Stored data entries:
import Literature.AnabelianGeometry.EtaleTheta.SettingModelTateOriginShearRigidity
import HarnessLib

/-!
# SHEAR RIGIDITY of the Tate-module clause at stage 2, level `4`: `IsTateOrigin` at `ThetaSetting.modelχq p i j hj`
# forces `j = 2 ∨ j = −2`

abc-iut cell, layer L2, R78 cluster STAGE 2 (integrator abc-iut-L6-d6), seat abc-iut-w5-d051 (gen 3; sequel of
`SettingModelTateOriginShearRigidity`: there every ODD prime factor of the shear exponent `j` is excluded, leaving
`|j| = 2^a`, `a ≥ 1`). Mochizuki, *The étale theta function …*, Publ. RIMS **45** (2009) [EtTh], §1 p. 13
[cite: MochizukiEtTh2009, §1 p.13]: «`G_{K_N}` acts trivially on `(Δ^tp_X)^ell/N·(Δ^tp_Y)^ell`», `K_N = K(ζ_N, q_X^{1/N})`.

* §1 the level-`4` Galois input `exists_gal_fix_zeta_move_fourthRoot`: some `σ ∈ G_{ℚ_p}` fixes a primitive `4`-th
  root of unity `ζ` and moves any `4`-th root `r` of `p²`. Elementary: `r² = ±p`, so `[ℚ_p(r) : ℚ_p] = 2`
  (`±p` is no square, `v_p` odd) while `[ℚ_p(ζ) : ℚ_p] ≤ φ(4) = 2`; if `r ∈ ℚ_p(ζ)` then `ℚ_p(r) = ℚ_p(ζ) ∋ ζ = a + b r`
  and `ζ² = −1` gives `2ab·r ∈ ℚ_p`: `ab ≠ 0` puts `r ∈ ℚ_p`; `b = 0` puts `ζ`, hence `r`, in `ℚ_p`; `a = 0` gives
  `b²·(±p) = −1`, of odd valuation — all absurd (this covers `p = 2`, where `ℚ_2(ζ_4)` IS ramified, as well);
* §2 **`modelχq_not_isTateOrigin_of_four_dvd`** (`4 ∣ j ⇒ ✗`, the core `modelχq_not_isTateOrigin_of_dvd_of_gal` at
  `N = 4`) and **`eq_two_or_neg_two_of_isTateOrigin`**: `(modelχq p i j hj).IsTateOrigin → j = 2 ∨ j = −2`
  (with `natAbs_eq_two_pow_of_isTateOrigin`); `modelχq_isTateOrigin_only_if_and_two` pairs it with the designated
  inhabitant `SettingModelTateOrigin.modelχq_isTateOrigin` (`j = 2`). The converse at `j = −2` (same proof as `j = 2`
  with `ζ_N ↦ ζ_N⁻¹`, i.e. the opposite orientation of `Ẑ(1)`) is not in this file.

READING: at stage 2 the print-faithful Tate clause determines the shear exponent up to the orientation sign:
`|j| = 2 = v_p(q_X)`. PROOF-ONLY (no definition, no named fact). Semi-synthetic model = consistency evidence only;
nothing of [EtTh] asserted for genuine tempered fundamental groups; no side is taken on [IUTchIII] Cor. 3.12;
typed ≠ proved.
-/

noncomputable section

namespace Literature.AnabelianGeometry.EtaleTheta.SettingModel

open Literature.AnabelianGeometry.SemiGraphs Thm16Sub Function Topology Polynomial

/-! ### 1. Galois input at level `4` -/

section Galois

variable (p : ℕ) [Fact p.Prime]

/-- An element `c ∈ ℚ_p` of valuation `1` is not a square, and `b²·c ≠ −1` (parity of `v_p`).
[cite: Gouvea1993PadicNumbers, Prop 6.3.11] -/
private theorem padic_val_one_obstructions {c : ℚ_[p]} (hc0 : c ≠ 0) (hcv : c.valuation = 1) (b : ℚ_[p]) :
    b ^ 2 ≠ c ∧ b ^ 2 * c ≠ -1 := by
  have hm1 : (-1 : ℚ_[p]).valuation = 0 := by
    have h := Padic.valuation_pow (-1 : ℚ_[p]) 2
    rw [neg_one_sq, Padic.valuation_one] at h
    omega
  constructor
  · intro h
    have hb : b ≠ 0 := by
      rintro rfl
      rw [zero_pow two_ne_zero] at h
      exact hc0 h.symm
    have hv := congrArg Padic.valuation h
    rw [Padic.valuation_pow, hcv] at hv
    omega
  · intro h
    have hb : b ≠ 0 := by
      rintro rfl
      rw [zero_pow two_ne_zero, zero_mul] at h
      exact one_ne_zero (neg_eq_zero.mp h.symm)
    have hv := congrArg Padic.valuation h
    rw [Padic.valuation_mul (pow_ne_zero 2 hb) hc0, Padic.valuation_pow, hcv, hm1] at hv
    omega

/-- A fourth root of `p²` squares to `p` or to `−p`. [cite: MilneFT2022, Prop 1.25] -/
private theorem sq_eq_or_of_pow_four_eq {r : PadicAlgCl p} (hr : r ^ 4 = ((p : ℕ) : PadicAlgCl p) ^ 2) :
    r ^ 2 = ((p : ℕ) : PadicAlgCl p) ∨ r ^ 2 = -((p : ℕ) : PadicAlgCl p) := by
  have h : (r ^ 2 - (p : PadicAlgCl p)) * (r ^ 2 + (p : PadicAlgCl p)) = 0 := by
    linear_combination hr
  rcases mul_eq_zero.mp h with h | h
  · exact Or.inl (sub_eq_zero.mp h)
  · exact Or.inr (eq_neg_of_add_eq_zero_left h)

/-- The datum behind a fourth root `r` of `p²`: `r² = c` for some `c ∈ {p, −p} ⊆ ℚ_p` of valuation `1`.
[cite: Gouvea1993PadicNumbers, Prop 6.3.11] -/
private theorem exists_sq_eq_algebraMap_of_pow_four_eq {r : PadicAlgCl p} (hr : r ^ 4 = ((p : ℕ) : PadicAlgCl p) ^ 2) :
    ∃ c : ℚ_[p], c ≠ 0 ∧ c.valuation = 1 ∧ r ^ 2 = algebraMap ℚ_[p] (PadicAlgCl p) c := by
  have hp : (p : ℚ_[p]) ≠ 0 := Nat.cast_ne_zero.mpr (Fact.out : p.Prime).ne_zero
  have hm1 : (-1 : ℚ_[p]).valuation = 0 := by
    have h := Padic.valuation_pow (-1 : ℚ_[p]) 2
    rw [neg_one_sq, Padic.valuation_one] at h
    omega
  rcases sq_eq_or_of_pow_four_eq p hr with h | h
  · exact ⟨p, hp, Padic.valuation_p, by rw [h, map_natCast]⟩
  · refine ⟨-p, neg_ne_zero.mpr hp, ?_, by rw [h, map_neg, map_natCast]⟩
    rw [← neg_one_mul, Padic.valuation_mul (by norm_num) hp, hm1, Padic.valuation_p, zero_add]

/-- `[ℚ_p(r) : ℚ_p] = 2` when `r² = c` with `c` no square in `ℚ_p`. [cite: MilneFT2022, Prop 1.25] -/
private theorem finrank_adjoin_sqrt {c : ℚ_[p]} (hc : ∀ b : ℚ_[p], b ^ 2 ≠ c) {r : PadicAlgCl p}
    (hr : r ^ 2 = algebraMap ℚ_[p] (PadicAlgCl p) c) :
    Module.finrank ℚ_[p] (IntermediateField.adjoin ℚ_[p] {r}) = 2 := by
  have hint : IsIntegral ℚ_[p] r := Algebra.IsIntegral.isIntegral r
  let P : ℚ_[p][X] := X ^ 2 - C c
  have hPm : P.Monic := monic_X_pow_sub_C _ two_ne_zero
  have hPdeg : P.natDegree = 2 := natDegree_X_pow_sub_C
  have hPr : Polynomial.aeval r P = 0 := by
    simp only [P, map_sub, map_pow, aeval_X, aeval_C]
    rw [hr, sub_self]
  have hirr : Irreducible P := X_pow_sub_C_irreducible_of_prime Nat.prime_two hc
  have hmin : P = minpoly ℚ_[p] r := minpoly.eq_of_irreducible_of_monic hirr hPr hPm
  rw [IntermediateField.adjoin.finrank hint, ← hmin, hPdeg]

/-- `[ℚ_p(ζ) : ℚ_p] ≤ φ(n)` for a primitive `n`-th root of unity (`ζ` is a root of `Φ_n`). [cite: MilneFT2022, Prop 1.25] -/
private theorem finrank_adjoin_zeta_le_totient {n : ℕ} (hn : 0 < n) {ζ : PadicAlgCl p} (hζ : IsPrimitiveRoot ζ n) :
    Module.finrank ℚ_[p] (IntermediateField.adjoin ℚ_[p] {ζ}) ≤ Nat.totient n := by
  have hint : IsIntegral ℚ_[p] ζ := Algebra.IsIntegral.isIntegral ζ
  have hroot : Polynomial.aeval ζ (cyclotomic n ℚ_[p]) = 0 := by
    rw [aeval_def, eval₂_eq_eval_map, map_cyclotomic, ← IsRoot.def]
    exact hζ.isRoot_cyclotomic hn
  have hdeg := minpoly.min ℚ_[p] ζ (cyclotomic.monic n ℚ_[p]) hroot
  rw [IntermediateField.adjoin.finrank hint]
  calc (minpoly ℚ_[p] ζ).natDegree ≤ (cyclotomic n ℚ_[p]).natDegree := natDegree_le_natDegree hdeg
    _ = Nat.totient n := natDegree_cyclotomic n ℚ_[p]

/-- Elements of `ℚ_p(r)`, `r² = c ∈ ℚ_p`, are `a + b·r`. [cite: MilneFT2022, Prop 1.25] -/
private theorem exists_eq_add_mul_of_mem_adjoin_sqrt {c : ℚ_[p]} {r x : PadicAlgCl p}
    (hr : r ^ 2 = algebraMap ℚ_[p] (PadicAlgCl p) c) (hx : x ∈ IntermediateField.adjoin ℚ_[p] {r}) :
    ∃ a b : ℚ_[p], x = algebraMap ℚ_[p] (PadicAlgCl p) a + algebraMap ℚ_[p] (PadicAlgCl p) b * r := by
  have hrint : IsIntegral ℚ_[p] r := Algebra.IsIntegral.isIntegral r
  have h1 : x ∈ (IntermediateField.adjoin ℚ_[p] {r}).toSubalgebra := hx
  rw [IntermediateField.adjoin_simple_toSubalgebra_of_isAlgebraic hrint.isAlgebraic,
    Algebra.adjoin_singleton_eq_range_aeval] at h1
  obtain ⟨f, hf⟩ := h1
  let P : ℚ_[p][X] := X ^ 2 - C c
  have hPm : P.Monic := monic_X_pow_sub_C _ two_ne_zero
  have hPdeg : P.natDegree = 2 := natDegree_X_pow_sub_C
  have hPr : Polynomial.aeval r P = 0 := by
    simp only [P, map_sub, map_pow, aeval_X, aeval_C]
    rw [hr, sub_self]
  have hP1 : P ≠ 1 := by
    intro h1
    have h := congrArg natDegree h1
    rw [hPdeg, natDegree_one] at h
    exact two_ne_zero h
  set g : ℚ_[p][X] := f %ₘ P with hg
  have hnat : g.natDegree < 2 := by
    have h := natDegree_modByMonic_lt f hPm hP1
    rwa [hPdeg] at h
  have hform := eq_X_add_C_of_degree_le_one (degree_le_of_natDegree_le (Nat.lt_succ_iff.mp hnat))
  refine ⟨g.coeff 0, g.coeff 1, ?_⟩
  rw [← hf]
  change Polynomial.aeval r f = _
  rw [← aeval_modByMonic_eq_self_of_root hPr (p := f), ← hg]
  conv_lhs => rw [hform]
  simp only [map_add, map_mul, aeval_C, aeval_X]
  ring

/-- **Some `σ ∈ G_{ℚ_p}` fixes `ζ_4` and moves `(p²)^{1/4}`** (every `p`, including `p = 2`).
[cite: MilneFT2022, Thm 7.13] -/
theorem exists_gal_fix_zeta_move_fourthRoot {ζ r : PadicAlgCl p} (hζ : IsPrimitiveRoot ζ 4)
    (hr : r ^ 4 = ((p : ℕ) : PadicAlgCl p) ^ 2) : ∃ σ : GQp p, σ ζ = ζ ∧ σ r ≠ r := by
  by_contra hall
  push Not at hall
  haveI : IsGalois ℚ_[p] (PadicAlgCl p) := {}
  have hmem : r ∈ IntermediateField.fixedField (IntermediateField.adjoin ℚ_[p] {ζ}).fixingSubgroup := by
    rw [IntermediateField.mem_fixedField_iff]
    intro σ hσ
    have hσζ : σ ζ = ζ :=
      (IntermediateField.mem_fixingSubgroup_iff _ σ).mp hσ ζ (IntermediateField.mem_adjoin_simple_self _ ζ)
    exact hall σ hσζ
  rw [InfiniteGalois.fixedField_fixingSubgroup] at hmem
  -- `r² = c`, `c = ±p`
  obtain ⟨c, hc0, hcv, hrc⟩ := exists_sq_eq_algebraMap_of_pow_four_eq p hr
  have hobs := fun b => padic_val_one_obstructions p hc0 hcv b
  have hinj := (algebraMap ℚ_[p] (PadicAlgCl p)).injective
  -- `ℚ_p(r) = ℚ_p(ζ)` by degrees
  have hζint : IsIntegral ℚ_[p] ζ := Algebra.IsIntegral.isIntegral ζ
  haveI := IntermediateField.adjoin.finiteDimensional hζint
  have hle : IntermediateField.adjoin ℚ_[p] {r} ≤ IntermediateField.adjoin ℚ_[p] {ζ} :=
    IntermediateField.adjoin_simple_le_iff.mpr hmem
  have hr2 : Module.finrank ℚ_[p] (IntermediateField.adjoin ℚ_[p] {r}) = 2 :=
    finrank_adjoin_sqrt p (fun b => (hobs b).1) hrc
  have hζ2 : Module.finrank ℚ_[p] (IntermediateField.adjoin ℚ_[p] {ζ}) ≤ 2 :=
    (finrank_adjoin_zeta_le_totient p (by norm_num) hζ).trans (by decide)
  have heq : IntermediateField.adjoin ℚ_[p] {r} = IntermediateField.adjoin ℚ_[p] {ζ} :=
    IntermediateField.eq_of_le_of_finrank_le hle (hζ2.trans hr2.ge)
  have hζmem : ζ ∈ IntermediateField.adjoin ℚ_[p] {r} := by
    rw [heq]
    exact IntermediateField.mem_adjoin_simple_self _ ζ
  -- `ζ = a + b r` with `ζ² = −1`
  obtain ⟨a, b, hab⟩ := exists_eq_add_mul_of_mem_adjoin_sqrt p hrc hζmem
  have hζsq : ζ ^ 2 = -1 := by
    have h4 : (ζ ^ 2 - 1) * (ζ ^ 2 + 1) = 0 := by linear_combination hζ.pow_eq_one
    rcases mul_eq_zero.mp h4 with h | h
    · exact absurd (sub_eq_zero.mp h) (hζ.pow_ne_one_of_pos_of_lt (by norm_num) (by norm_num))
    · exact eq_neg_of_add_eq_zero_left h
  have hexp : 2 * algebraMap ℚ_[p] (PadicAlgCl p) a * algebraMap ℚ_[p] (PadicAlgCl p) b * r =
      -1 - algebraMap ℚ_[p] (PadicAlgCl p) a ^ 2 - algebraMap ℚ_[p] (PadicAlgCl p) b ^ 2 *
        algebraMap ℚ_[p] (PadicAlgCl p) c := by
    rw [hab] at hζsq
    linear_combination hζsq - algebraMap ℚ_[p] (PadicAlgCl p) b ^ 2 * hrc
  by_cases hb : b = 0
  · -- `ζ ∈ ℚ_p`, so `ℚ_p(ζ) = ℚ_p ∋ r`: `r² = c` would be a square in `ℚ_p`
    have hζbot : ζ ∈ (⊥ : IntermediateField ℚ_[p] (PadicAlgCl p)) := by
      rw [IntermediateField.mem_bot]
      exact ⟨a, by rw [hab, hb, map_zero, zero_mul, add_zero]⟩
    have hrbot : r ∈ (⊥ : IntermediateField ℚ_[p] (PadicAlgCl p)) := by
      rw [← IntermediateField.adjoin_simple_eq_bot_iff.mpr hζbot]
      exact hmem
    obtain ⟨d, hd⟩ := IntermediateField.mem_bot.mp hrbot
    refine (hobs d).1 (hinj ?_)
    rw [map_pow, hd, hrc]
  by_cases ha : a = 0
  · -- `ζ = b r`: `b² c = −1` in `ℚ_p`
    refine (hobs b).2 (hinj ?_)
    rw [map_mul, map_pow, map_neg, map_one, ← hζsq, hab, ha, map_zero, zero_add, mul_pow, hrc]
  · -- `ab ≠ 0`: `r ∈ ℚ_p`
    have hden : (2 * a * b : ℚ_[p]) ≠ 0 := mul_ne_zero (mul_ne_zero two_ne_zero ha) hb
    have hd : algebraMap ℚ_[p] (PadicAlgCl p) ((-1 - a ^ 2 - b ^ 2 * c) / (2 * a * b)) = r := by
      rw [map_div₀, div_eq_iff ((_root_.map_ne_zero _).mpr hden)]
      simp only [map_sub, map_neg, map_one, map_mul, map_pow, map_ofNat]
      rw [← hexp]
      ring
    refine (hobs ((-1 - a ^ 2 - b ^ 2 * c) / (2 * a * b))).1 (hinj ?_)
    rw [map_pow, hd, hrc]

end Galois

/-! ### 2. The shear exponent is `±2` -/

section Model

variable (p : ℕ) [Fact p.Prime] (i j : ℤ) (hj : Even j)

/-- **`4 ∣ j ⇒ ✗`**: the print-faithful Tate-module clause fails at `modelχq p i j` whenever `4` divides the shear
exponent (the core of `SettingModelTateOriginShearRigidity` at level `N = 4`). [cite: MochizukiEtTh2009, §1 p.13] -/
theorem modelχq_not_isTateOrigin_of_four_dvd (h4 : (4 : ℤ) ∣ j) : ¬ (ThetaSetting.modelχq p i j hj).IsTateOrigin :=
  modelχq_not_isTateOrigin_of_dvd_of_gal p i j hj 4 (by exact_mod_cast h4) fun _ _ hζ hr =>
    exists_gal_fix_zeta_move_fourthRoot p hζ hr

/-- **`IsTateOrigin ⇒ j = 2 ∨ j = −2`.** The Tate-module clause pins the shear exponent of the stage-2 model up to
the orientation sign: `|j| = 2 = v_p(q_X)`. [cite: MochizukiEtTh2009, §1 p.13] -/
theorem eq_two_or_neg_two_of_isTateOrigin (h : (ThetaSetting.modelχq p i j hj).IsTateOrigin) : j = 2 ∨ j = -2 := by
  obtain ⟨a, ha0, ha⟩ := natAbs_eq_two_pow_of_isTateOrigin p i j hj h
  have ha1 : a = 1 := by
    by_contra ha1
    have h2a : 2 ≤ a := by omega
    obtain ⟨k, rfl⟩ := Nat.exists_eq_add_of_le h2a
    have h4 : (4 : ℤ) ∣ j := by
      have h4' : 4 ∣ j.natAbs := by
        rw [ha, pow_add]
        exact Dvd.intro _ rfl
      exact Int.ofNat_dvd_left.mpr h4'
    exact modelχq_not_isTateOrigin_of_four_dvd p i j hj h4 h
  rw [ha1, pow_one] at ha
  exact Int.natAbs_eq_iff.mp ha

/-- **Summary (NV register)**: `IsTateOrigin` at the stage-2 family holds at the designated shear `j = 2` (every `i`)
and ONLY IF `j = ±2`. [cite: MochizukiEtTh2009, §1 p.13] -/
theorem modelχq_isTateOrigin_only_if_and_two :
    (∀ i : ℤ, (ThetaSetting.modelχq p i 2 even_two).IsTateOrigin) ∧
      (∀ (i j : ℤ) (hj : Even j), (ThetaSetting.modelχq p i j hj).IsTateOrigin → j = 2 ∨ j = -2) :=
  ⟨modelχq_isTateOrigin p, fun i j hj h => eq_two_or_neg_two_of_isTateOrigin p i j hj h⟩

end Model

end Literature.AnabelianGeometry.EtaleTheta.SettingModel

end
/-- **the moment integrand is dominated**: `|P(x)·ξ-integrand(1, h; A, B)(x)| ≤ ‖P‖₁ e^{2π(|im A|+|im B|)} · |det(1+ix)|^{−(re(A+B) − deg P)}`
for hermitian `h`. [folklore] -/
theorem norm_moment_le (P : MvPolynomial (Fin 2 × Fin 2) ℂ) {h : Matrix (Fin 2) (Fin 2) ℂ} (hh : h.IsHermitian) (A B : ℂ) (c : ℝ × ℂ × ℝ) :
    ‖MvPolynomial.eval (fun jk : Fin 2 × Fin 2 => hermTwo c jk.1 jk.2) P * xiTwoIntegrand 1 h A B c‖ ≤
      ((∑ d ∈ P.support, ‖P.coeff d‖) * Real.exp (2 * Real.pi * (|A.im| + |B.im|))) *
        ‖(1 + I • hermTwo c).det‖ ^ (-((A + B).re - P.totalDegree)) := by
  have hN : 0 < ‖(1 + I • hermTwo c).det‖ := lt_of_lt_of_le one_pos (one_le_norm_det c)
  rw [norm_mul, neg_sub, Real.rpow_sub hN, Real.rpow_natCast, div_eq_mul_inv, ← Real.rpow_neg hN.le]
  calc ‖MvPolynomial.eval (fun jk : Fin 2 × Fin 2 => hermTwo c jk.1 jk.2) P‖ * ‖xiTwoIntegrand 1 h A B c‖
      ≤ ((∑ d ∈ P.support, ‖P.coeff d‖) * ‖(1 + I • hermTwo c).det‖ ^ P.totalDegree) *
          (Real.exp (2 * Real.pi * (|A.im| + |B.im|)) * ‖(1 + I • hermTwo c).det‖ ^ (-(A + B).re)) :=
        mul_le_mul (norm_eval_hermTwo_le P c) (norm_xiTwoIntegrand_le PosDef.one hh A B c) (norm_nonneg _)
          (mul_nonneg (Finset.sum_nonneg fun _ _ => norm_nonneg _) (pow_nonneg hN.le _))
    _ = _ := by ring

/-- **integrability of the moments**: for hermitian `h` and `re(A + B) > 3 + deg P`. [folklore] -/
theorem integrable_moment (P : MvPolynomial (Fin 2 × Fin 2) ℂ) {h : Matrix (Fin 2) (Fin 2) ℂ} (hh : h.IsHermitian) {A B : ℂ}
    (hAB : 3 + (P.totalDegree : ℝ) < (A + B).re) :
    Integrable (fun c : ℝ × ℂ × ℝ => MvPolynomial.eval (fun jk : Fin 2 × Fin 2 => hermTwo c jk.1 jk.2) P * xiTwoIntegrand 1 h A B c) := by
  refine Integrable.mono' ((integrable_norm_det_add_I_smul_rpow_neg PosDef.one (σ := (A + B).re - P.totalDegree) (by linarith)).const_mul _)
    (aestronglyMeasurable_moment P 1 h A B) (Filter.Eventually.of_forall fun c => norm_moment_le P hh A B c)
import Literature.Probability.LatticeModels.LatticeSineGordonCompact

/-! Candidate registered form DS_compact of `stub_debyeScreening` (crux AnchorGap) over the landed compact model (p156764). -/

open MeasureTheory Literature.Probability.LatticeModels

/-- DS_compact (candidate; OPEN). -/
theorem stub_debyeScreening_compact_candidate :
    ∀ (k M : ℕ) (α : Fin M → Fin k → ℝ), (∀ v : Fin k → ℝ, (∀ r : Fin M, ∑ a : Fin k, α r a * v a = 0) → v = 0) → ∀ (b : Fin k → Fin k → ℝ), LinearIndependent ℝ b → (∀ (j : Fin k) (r : Fin M), ∃ z : ℤ, ∑ a : Fin k, α r a * b j a = 2 * Real.pi * z) → ∀ g₁ g₂ : ℝ, 0 < g₁ → g₁ ≤ g₂ → ∃ ζ₀ : ℝ, 0 < ζ₀ ∧ ∀ ζ₁ : ℝ, 0 < ζ₁ → ζ₁ ≤ ζ₀ → ∀ R₀ : ℕ, ∃ C c : ℝ, 0 < c ∧ ∃ n₀ : ℕ, ∀ (N : ℕ) [NeZero N], ∀ g ζ : ℝ, g₁ ≤ g → g ≤ g₂ → ζ₁ ≤ ζ → ζ ≤ ζ₀ → let Obs := fun F : LatticeSineGordon.Config 3 N k → ℝ => Measurable F ∧ (∀ φ, |F φ| ≤ 1) ∧ (∀ φ ψ : LatticeSineGordon.Config 3 N k, (∀ x : TorusSite 3 N, (∀ i : Fin 3, (x i).val ≤ R₀) → ∀ a : Fin k, φ (x, a) = ψ (x, a)) → F φ = F ψ) ∧ (∀ (φ : LatticeSineGordon.Config 3 N k) (x : TorusSite 3 N) (w : Fin k → ℝ), (∀ r : Fin M, ∃ z : ℤ, ∑ a : Fin k, α r a * w a = 2 * Real.pi * z) → F (fun p => if p.1 = x then φ p + w p.2 else φ p) = F φ); ∀ F G : LatticeSineGordon.Config 3 N k → ℝ, Obs F → Obs G → ∀ n : ℕ, n₀ < n → 2 * n < N → |LatticeSineGordon.compactTruncCorr b α g ζ F (fun φ => G (fun p => φ (p.1 + Pi.single 0 (n : ZMod N), p.2)))| ≤ C * Real.exp (-(c * n)) := by
  sorry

Your assignment
Please state how many lines of the entries above include the string "hexp", giving the number and nothing more.

Expected answer
2